The method "will make sequence capture of smaller regions much more accessible, as it is something that can be done relatively inexpensively, and it gives the experimenter full control over the probe selection [and] design," Turner said by e-mail.
Finally, Seidman said, the method "turns out to be very good" for detecting copy-number variants, which "are obviously a big deal in medical resequencing." According to Turner, that capability has not yet been reported for other methods.
The article also states that the specificity of the method is "comparable to that of other hybridization approaches" and that both sensitivity and uniformity are "superior to that of existing methods."
According to Seidman, the latter appears to be related to the length of the DNA on the filter. "We think that the longer pieces that we put on the nitrocellulose filter actually help to have a much more uniform coverage," he said. That, in turn, reduces the amount of sequencing required to reach a certain coverage across the target.
Bainbridge said he suspects uniformity "is very target-dependent," adding that "capturing a number of small regions with a lot of probes is different than capturing a much larger number of regions with [fewer] probes."

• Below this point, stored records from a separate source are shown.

/-!
# BalabanUVNodes ∕ N15 — THE KING-MODEL RUNG (PART Ϻ-g): ★★★★ THE η-UNIFORM INVERSE-SQUARE LAW FOR THE FULL BACKGROUND PROPAGATOR AT EVERY UNITARY LINK FIELD —
# `L²·‖(A₀(U)⁻¹)_{uv}‖ ≤ C^U_full(a,m²)∕(1 + dist(u,v)²)` on the fine four-torus `(ℤ∕LM₀)⁴`, for EVERY unitary `U`, EVERY tree contour system, EVERY block size `L ≥ 1`, EVERY volume `M₀ ≥ 1`, any fibre;
# `C^U_full = (34016+10∕m²)(1 + 98·C′S′∕m²) + 50·C′(1+κ′⁻²)∕m⁴`, `C′ = a + 2a²e²∕m²`, `κ′ = ctRate(m²,a,3)`, `S′ = latticeConst 4 κ′` — the mass floor only, NO curvature hypothesis
# (Track A, DAG node N15 = NE2; FAN-OUT v1.1 §N15 s3 «KING-MODEL RUNG … + what the curved case adds»; count-neutral)

HONEST FRAMING.  Count-neutral (cell `pub-ymgap`, seat `pub-ymgap-dag-n15-e` g56; `--supports stmt-QuantumFields-27247 --as helper` = K3ᴬ, KEY MAP v3).  King's one-level comparison model with Bałaban's covariant block
mean ([B9] (3.19)) on the cubic fine four-torus, King's scaling `c = L²`: the FULL background propagator `A₀(U)⁻¹ = (−L²Δ_U + m² + aQ(U)^*Q(U))⁻¹` ([B9] (3.24)–(3.26), King (2.13)).  Ϻ-d proved the η-uniform
inverse-square law at `U ≡ 1`; Ϻ-f reduced the curved block correction to King's SCALAR double sum `L^{−4}Σ_{b,b′}S_u(b)‖Δ_eff(U)_{bb′}‖S^v(b′)` with `‖Δ_eff(U)_{bb′}‖ ≤ C′e^{−κ′d_M(b,b′)}` from the mass floor
(Ϧ∕Ϥ-k).  THIS FILE runs Ϻ-c's three-leg books for an ARBITRARY non-negative block kernel with exponential decay (§1) and concludes (§2):
* §1 (generic `Δ̃ ≥ 0` with `Δ̃(b,b′) ≤ Ce^{−κ·d_M(b,b′)}`, `C ≥ 0`, `κ > 0`): `sum_le_of_exp_decay`∕`…'` (`ΣΔ̃ ≤ C·latticeConst 4 κ`), ★★ `summand_le_three_terms_of_decay`, ★★ `doubleSum_le_far_of_decay`, ★★★
  **`mul_doubleSum_le_powerLaw_of_decay`** (ALL `u, v`: `L²·L^{−4}Σ_{b,b′}S_u(b)Δ̃(b,b′)S^v(b′) ≤ (98C₀CS_κ∕m² + 50C(1+κ⁻²)∕m⁴)∕(1+dist(u,v)²)`, `C₀ = 34016+10∕m²`, `S_κ = latticeConst 4 κ` — near zone `D < 6`
  by `ΣS = 1∕m²`, far zone by the three legs);
* §2 ★★★★ **`king_fullPropU_correction_powerLaw`** (EVERY unitary `U`: `L²‖(A₀(U)⁻¹)_{uv} − (M_U⁻¹)_{uv}‖ ≤ C^U_corr∕(1+dist²)`), ★★★★ **`king_fullPropU_powerLaw_eta_uniform`** (EVERY unitary `U`, ALL `u,v`, every `L`,
  every `M₀`: `L²‖(A₀(U)⁻¹)_{uv}‖ ≤ C^U_full∕(1+dist(u,v)²)` — the fine blocks of the full background propagator obey the continuum `|x−y|⁻²` law uniformly in the spacing, AT EVERY UNITARY BACKGROUND,
  with constants depending on `(a, m²)` ONLY (not on `U`, `L`, `M₀`, the fibre or the contour system)), ★★★ `king_fullPropU_entry_powerLaw` (every fibre entry), ★★★ `king_fullPropU_powerLaw_exists`
  (`∃ C(a,m²) ∀ L ∀ M₀ ∀ T ∀ unitary U ∀ u v`), ★★★ `king_fullProp_what_the_curved_case_adds_final` (the flat law Ϻ-d and the curved law side by side: the curved case adds NOTHING but the replacement
  `(C_Δ, κ_A) ↦ (a + 2a²e²∕m², ctRate(m²,a,3))` of King's flat decay constants by the mass-floor ones).
HONEST SCOPE: King's one-level comparison model (one renormalization step, flat block profile, periodic b.c.), `d+1 = 4`, `c = L²`, massive `m² > 0`, `a > 0`; the MASS floor makes the constants blow up
as `m → 0` faster than at `U ≡ 1` (`κ′ ~ m`); at small curvature PART Ϧ's `κ = m² + treeGap` would improve them (not restated); crude absolute constants; NOT Bałaban's multi-level `G_k(U)` ∕ [B9] (3.42)
(`L^{−2k}` prefactors over `k` steps, `η`-lattice, axial-gauge trees); NOT a node discharge (N15 of record untouched); nothing continuum ∕ ℝ⁴ ∕ OS ∕ mass gap ∕ Clay.
PRIOR TREE ART (by name): Ϻ-f (`norm_blk_fullOpU_inv_sub_le_doubleSum`, `norm_blk_effLapU_le_mass`), Ϻ-c (`blockSum_lapF_inv_le_far`∕`_col_le_far`, `card_offsets_four`), Ϻ-b (`exists_leg_ge_third`,
`inv_sq_le_near`, `exp_tail_le_far`, `sum_exp_neg_mul_tdistT_le`∕`'`), Ϻ-a (`blockSum_lapF_inv_nonneg`∕`_col_nonneg`, `sum_blockSum_lapF_inv_row`∕`_col`, `abs_doubleSum_le_of_abs_le`), Ϻ-d
(`king_fullProp_powerLaw_eta_uniform`), Ϣ-j (`king_green_powerLaw_tdistT`), R-a (`Curved.tdistT_fine_le_blocks`), Ͱ-b (`l2_opNorm_blk_inv_le`, `norm_entry_le_l2_opNorm_blk`), Ϧ (`ctRate`, `ctRate_pos`),
B4Sect5Proof (`latticeConst`, `latticeConst_nonneg`), `Beta.WoodburyFibre.cM`, `LatticeDiamagneticInequality.blk`.  Dedup (rg at filing): basename 0 files; needles
`king_fullPropU_correction_powerLaw|king_fullPropU_powerLaw_eta_uniform|mul_doubleSum_le_powerLaw_of_decay|summand_le_three_terms_of_decay|doubleSum_le_far_of_decay|king_fullPropU_entry_powerLaw` 0 tree files.
presearch: as Ϻ-d (no in-tree or held statement of a one-level full-propagator law uniform in `L` at arbitrary unitary backgrounds; composition of in-tree theorems, no new Literature fact).
Locators: [King1986] C. King, CMP 102 (1986) 649–677: (2.13)–(2.14) p.653, (3.63) p.663, (4.33)–(4.34) p.674, (4.44)–(4.45) p.675; [Balaban1985BackgroundPropagators] (3.19) p.393, (3.23)–(3.26) p.394, Thm 3.1 ∕
(3.42) p.397 (NOT asserted), Thm 3.4 p.400; [Balaban1984PropagatorsI] (1.29) p.23; [Dimock2013] App. D Lemmas 29–30; [DodziukMathai2006] Thm 1.5 §1.  0 `sorry`, 0 `def`.
-/

noncomputable section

It is also not clear from the paper, he said, how well the method will capture regions larger than 115 kilobases, and how well it works with larger numbers of samples.
The Harvard researchers are now applying the approach in population studies of both HCM and HDL cholesterol, for example to identify new sequence variants. For HCM, they are planning to study, eventually, 400 to 500 subjects, according to Seidman, and "similar numbers for HDL."
Several other research groups that he and his colleagues are collaborating with are using the method as well, he said.